Comer A R, Ahern-Djamali S M, Juang J L, Jackson P D, Hoffmann F M
McArdle Laboratory for Cancer Research and Laboratory of Genetics, University of Wisconsin-Madison, 53706, USA.
Mol Cell Biol. 1998 Jan;18(1):152-60. doi: 10.1128/MCB.18.1.152.
Drosophila Enabled (Ena) is a member of a family of cytoskeleton-associated proteins including mammalian vasodilator-stimulated phosphoprotein and murine Enabled that regulate actin cytoskeleton assembly. Mutations in Drosophila ena were discovered as dominant genetic suppressors of mutations in the Abelson tyrosine kinase (Abl), suggesting that Ena and Abl function in the same pathway or process. We have identified six tyrosine residues on Ena that are phosphorylated by Abl in vitro and in vivo. Mutation of these phosphorylation sites to phenylalanine partially impaired the ability of Ena to restore viability to ena mutant animals, indicating that phosphorylation is required for optimal Ena function. Phosphorylation of Ena by Abl inhibited the binding of Ena to SH3 domains in vitro, suggesting that one effect of Ena phosphorylation may be to modulate its association with other proteins.

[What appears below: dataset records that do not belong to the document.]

import Literature.AnabelianGeometry.AbsoluteAnabelian.AbsTopIII.Thm19KummerTowerBridge
import Literature.AnabelianGeometry.AbsoluteAnabelian.AbsTopIII.Thm19KummerTowerBridgeCore
import Literature.AnabelianGeometry.AbsoluteAnabelian.AbsTopIII.Thm19KummerTowerProofs
import HarnessLib

/-!
# [AbsTopIII] Thm. 1.9 (d): the tower of a tagged system DERIVED from the per-curve laws, and the
# (d)-rows for every law-abiding model (proof-only)

Mochizuki, *Topics in Absolute Anabelian Geometry III*, §1, Theorem 1.9 (d), manuscript pp. 37–38 (lit key
`paper:url-5493eb38cbb7`): "`k̄_NF^× ⊆ K_{Z_NF}^× ↪ lim_{→V} H¹(Π_V, μ_Ẑ(Π_U))` [...] the '`↪`' arises from
the Kummer map".

Cell abc-iut, sub-DAG `plan/L4/SUBDAG-AbsTopIII-Thm19.md` rows Thm19.d.r8–r10; the BRIDGE of
abc-iut-L4-lead RULINGS #3z/#4a: `NFTower.ofCurveLaws`.  From abc-iut-L4-t1's law structures
(`DescentKummerModel`: cofinite opens `unitRes`/`kummer_natural`, base-change legs `bcUnitRes`/`kummer_bc`,
towers `bcEmb`/`toGeom`/`nfToGeom`, Def. 1.7 image conditions) and the geometric tags of a system
(`GeomTags`, sibling file), THIS FILE constructs the per-system tower `IntrinsicKummerModel.NFTower`
(abc-iut-w5-d213): `exists_nfTower_of_tags` — restriction of units = `unitRes ∘ bcUnitRes`, naturality =
`kummer_naturality_of_factorization` (bridge core), constants/NF-links from `ord_const`/`isNFConstant_iff`,
the base-field tower from `bcEmb` (coherence `bcEmb_baseRes_coherent`), the function-field tower from
`toGeom` (coherence `toGeom_fieldRes_coherent`), cofinality from the tags.  Consequently the three (d)-rows
hold for EVERY `DescentKummerModel` whose systems are tagged: `DescentKummerModel.thm19d` — from the named
facts `Prop_1_6_i`, `Prop_1_8_i`, `Prop_1_8_ii`, `Prop_1_6_iii_units`, `Prop_1_6_iii_ker`, `Rmk_1_5_4_i` BY
NAME (`thm19d_of_tower`).  No definition, no new named fact; nothing here bears on [IUTchIII] Cor. 3.12.
-/

noncomputable section

open CategoryTheory

namespace Literature.AnabelianGeometry.AbsoluteAnabelian.AbsTopIII

universe u

namespace DescentKummerModel

variable (N : DescentKummerModel.{u})

/-- **Coherence of the function-field tower along a factored transition**: with
`σ_i := (K_{V_i} ≅ K_{Z_i}) ↪ K_{Z_{k̄}}` (`toGeom` of the leg `Z_i → Z` after `fieldRes`), the restriction
`f ↦ (f ∘ (W → V_i))|_{V_j}` satisfies `σ_j(f|) = σ_i(f)` (`fieldRes_comp`, the square `bcField_fieldRes`,
and `toGeom_comp_bcField`). [cite: MochizukiAbsTopIII2015, Thm 1.9 (d) p.37] -/
theorem toGeom_fieldRes_coherent {Vj W Zj Vi Zi Z : N.Curve} (hVW : N.IsCofiniteOpen Vj W)
    (hWZ : N.IsCofiniteOpen W Zj) (hj : N.IsCofiniteOpen Vj Zj) (hWV : N.IsBaseChangeOf W Vi)
    (hZZ : N.IsBaseChangeOf Zj Zi) (hi : N.IsCofiniteOpen Vi Zi) (hZi : N.IsBaseChangeOf Zi Z)
    (hZj : N.IsBaseChangeOf Zj Z) (f : N.FunctionField Vi) :
    N.toGeom hZj ((N.fieldRes hj).symm (N.fieldRes hVW (N.bcField hWV f))) =
      N.toGeom hZi ((N.fieldRes hi).symm f) := by
  letI := N.instGeomField Z
  obtain ⟨f₀, rfl⟩ : ∃ f₀, N.fieldRes hi f₀ = f := ⟨(N.fieldRes hi).symm f, (N.fieldRes hi).apply_symm_apply f⟩
  rw [RingEquiv.symm_apply_apply, N.bcField_fieldRes hWV hZZ hi hWZ f₀]
  have h1 : (N.fieldRes hj).symm (N.fieldRes hVW (N.fieldRes hWZ (N.bcField hZZ f₀))) = N.bcField hZZ f₀ := by
    rw [← N.fieldRes_comp hVW hWZ hj, RingEquiv.symm_apply_apply]
  rw [h1]
  exact congrArg (fun φ : N.FunctionField Zi →+* N.geomField Z => φ f₀) (N.toGeom_comp_bcField hZZ hZi hZj)

/-- **NF-rationality of a function of a level is detected in `K_{Z_NF}`** (Def. 1.7 (ii) along
`V_i ⊆ Z_i → Z`: `isNFRational_fieldRes`, `isNFRational_iff_mem_range`).
[cite: MochizukiAbsTopIII2015, Def 1.7 p.35] -/
theorem isNFRational_iff_toGeom_mem {Vi Zi Z : N.Curve} (hi : N.IsCofiniteOpen Vi Zi)
    (hZi : N.IsBaseChangeOf Zi Z) (hZ : N.IsNFCurve Z) (hVi : N.IsNFCurve Vi) (g : N.FunctionField Vi) :
    N.IsNFRational Vi g ↔ N.toGeom hZi ((N.fieldRes hi).symm g) ∈ Set.range (N.nfToGeom Z) := by
  obtain ⟨g₀, rfl⟩ : ∃ g₀, N.fieldRes hi g₀ = g := ⟨(N.fieldRes hi).symm g, (N.fieldRes hi).apply_symm_apply g⟩
  rw [RingEquiv.symm_apply_apply, N.isNFRational_fieldRes hi hVi g₀]
  exact N.isNFRational_iff_mem_range hZi hZ g₀

variable {N} in
/-- **THE BRIDGE: a tagged system of NF-complements over a law-abiding model HAS a tower** (abc-iut-L4-lead
RULING #4a `NFTower.ofCurveLaws`): the per-system data `IntrinsicKummerModel.NFTower` over
`Ω := K_{Z_{k̄}}` — restriction of units along the transitions (`unitRes ∘ bcUnitRes`, injective), the
NATURALITY of the Kummer maps (`kummer_naturality_of_factorization`), constants are regular units
(`ord_const`), the Def.-1.7 (ii) links, the tower of base fields `k′_i ⊆ k̄` (`bcEmb`) and of function
fields `K_{V_i} ⊆ K_{Z_{k̄}} ⊇ K_{Z_NF}` (`toGeom`, `nfToGeom`) with their coherence, and the system's
cofinality (tags). [cite: MochizukiAbsTopIII2015, Thm 1.9 (d) p.37] -/
theorem exists_nfTower_of_tags {Z : N.Curve} {ι : Type u} [Preorder ι]
    (S : CurveModel.NFComplementSystem N.toCurveModel Z ι) (T : S.GeomTags N)
    (hZ : N.IsNFCurve Z) :
    ∃ (Ω : Type u) (_ : Field Ω), Nonempty (N.NFTower S Ω) := by
  letI := N.instGeomField Z
  refine ⟨N.geomField Z, inferInstance, ⟨?_⟩⟩
  exact
    { res := fun i j h => (N.unitRes (T.hVW h)).comp (N.bcUnitRes (T.hWV h))
      res_injective := fun i j h => (N.unitRes_injective (T.hVW h)).comp (N.bcUnitRes_injective (T.hWV h))
      naturality := fun i j h f =>
        N.kummer_naturality_of_factorization (T.hVW h) (T.hWZ h) (S.isOpen j) (T.hWV h) (T.hZZ h)
          (S.isOpen i) (S.isProper i) (S.isProper j) (S.bc i) (T.bc_trans h).symm (T.trans_eq h)
          (S.trans_comm h) (Additive.toMul f)
      const_mem := fun i c => (N.constUnit c).2
      isNFConstant_iff := fun i c => N.isNFConstant_iff (S.isNFCurve i) c
      baseEmb := fun i => (N.bcEmb (T.hZb i)).comp (N.baseRes (S.isOpen i)).symm.toRingHom
      baseEmb_res := fun i j h c =>
        ⟨Units.map (N.baseRes (T.hVW h)).toRingHom.toMonoidHom
            (Units.map (N.bcBase (T.hWV h)).toMonoidHom c),
          N.bcEmb_baseRes_coherent (T.hVW h) (T.hWZ h) (S.isOpen j) (T.hWV h) (T.hZZ h) (S.isOpen i)
            (T.hZb i) (T.hZb j) (c : N.base (S.V i)),
          N.unitRes_bcUnits_constUnit (T.hVW h) (T.hWV h) c⟩
      isNFConstant_iff_mem := fun i c =>
        N.isNFConstant_iff_bcEmb_mem (S.isOpen i) (T.hZb i) hZ (S.isNFCurve i) (c : N.base (S.V i))
      baseEmb_exhaust := T.base_cofinal
      fnEmb := fun i => (N.toGeom (T.hZb i)).comp (N.fieldRes (S.isOpen i)).symm.toRingHom
      nfEmb := N.nfToGeom Z
      fnEmb_res := fun i j h f =>
        N.toGeom_fieldRes_coherent (T.hVW h) (T.hWZ h) (S.isOpen j) (T.hWV h) (T.hZZ h) (S.isOpen i)
          (T.hZb i) (T.hZb j) ((f : (N.FunctionField (S.V i))ˣ) : N.FunctionField (S.V i))
      isNFRational_iff := fun i g => N.isNFRational_iff_toGeom_mem (S.isOpen i) (T.hZb i) hZ (S.isNFCurve i) g
      nfEmb_exhaust := T.fn_cofinal
      rich := T.rich }

/-- **Thm. 1.9 (d) for every law-abiding model with tagged systems**: the three (d)-rows
`Thm19d_inj ∧ Thm19d_functionField ∧ Thm19d_constants` of a `DescentKummerModel` from abc-iut-L4-t1's named
facts `Prop_1_6_i`, `Prop_1_8_i`, `Prop_1_8_ii`, `Prop_1_6_iii_units`, `Prop_1_6_iii_ker`, `Rmk_1_5_4_i` BY
NAME, provided every directed system of NF-complements over a (d)-input `Z` carries geometric tags
(`GeomTags`: its bare homomorphisms are the model's open / base-change legs, and it is cofinal).
[cite: MochizukiAbsTopIII2015, Thm 1.9 (d) p.37] -/
theorem thm19d_of_tags (h18i : N.Prop_1_8_i) (h18ii : N.Prop_1_8_ii) (h16u : N.Prop_1_6_iii_units)
    (h16k : N.Prop_1_6_iii_ker) (h16 : N.Prop_1_6_i) (h154 : Rmk_1_5_4_i.{u})
    (hT : ∀ (Z : N.Curve), N.IsThm19dInput Z → ∀ (ι : Type u) [Preorder ι] [Nonempty ι]
      [IsDirectedOrder ι] (S : CurveModel.NFComplementSystem N.toCurveModel Z ι), Nonempty (S.GeomTags N)) :
    N.Thm19d_inj ∧ N.Thm19d_functionField ∧ N.Thm19d_constants :=
  N.thm19d_of_tower h18i h18ii h16u h16k h16 h154 fun Z hZ ι _ _ _ S => by
    obtain ⟨T⟩ := hT Z hZ ι S
    exact exists_nfTower_of_tags S T hZ.isNFCurve

end DescentKummerModel

end Literature.AnabelianGeometry.AbsoluteAnabelian.AbsTopIII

果蝇 Enabled(Ena)是细胞骨架相关蛋白家族的成员,该家族包括调节肌动蛋白细胞骨架组装的哺乳动物血管舒张刺激磷蛋白和小鼠 Enabled。果蝇 ena 中的突变是作为阿贝尔森酪氨酸激酶(Abl)突变的显性遗传抑制因子被发现的,这表明 Ena 和 Abl 在同一途径或过程中发挥作用。我们已经鉴定出 Ena 上六个在体外和体内被 Abl 磷酸化的酪氨酸残基。将这些磷酸化位点突变为苯丙氨酸会部分损害 Ena 恢复 ena 突变动物活力的能力,表明磷酸化是 Ena 发挥最佳功能所必需的。Abl 对 Ena 的磷酸化在体外抑制了 Ena 与 SH3 结构域的结合,这表明 Ena 磷酸化的一个作用可能是调节其与其他蛋白质的相互作用。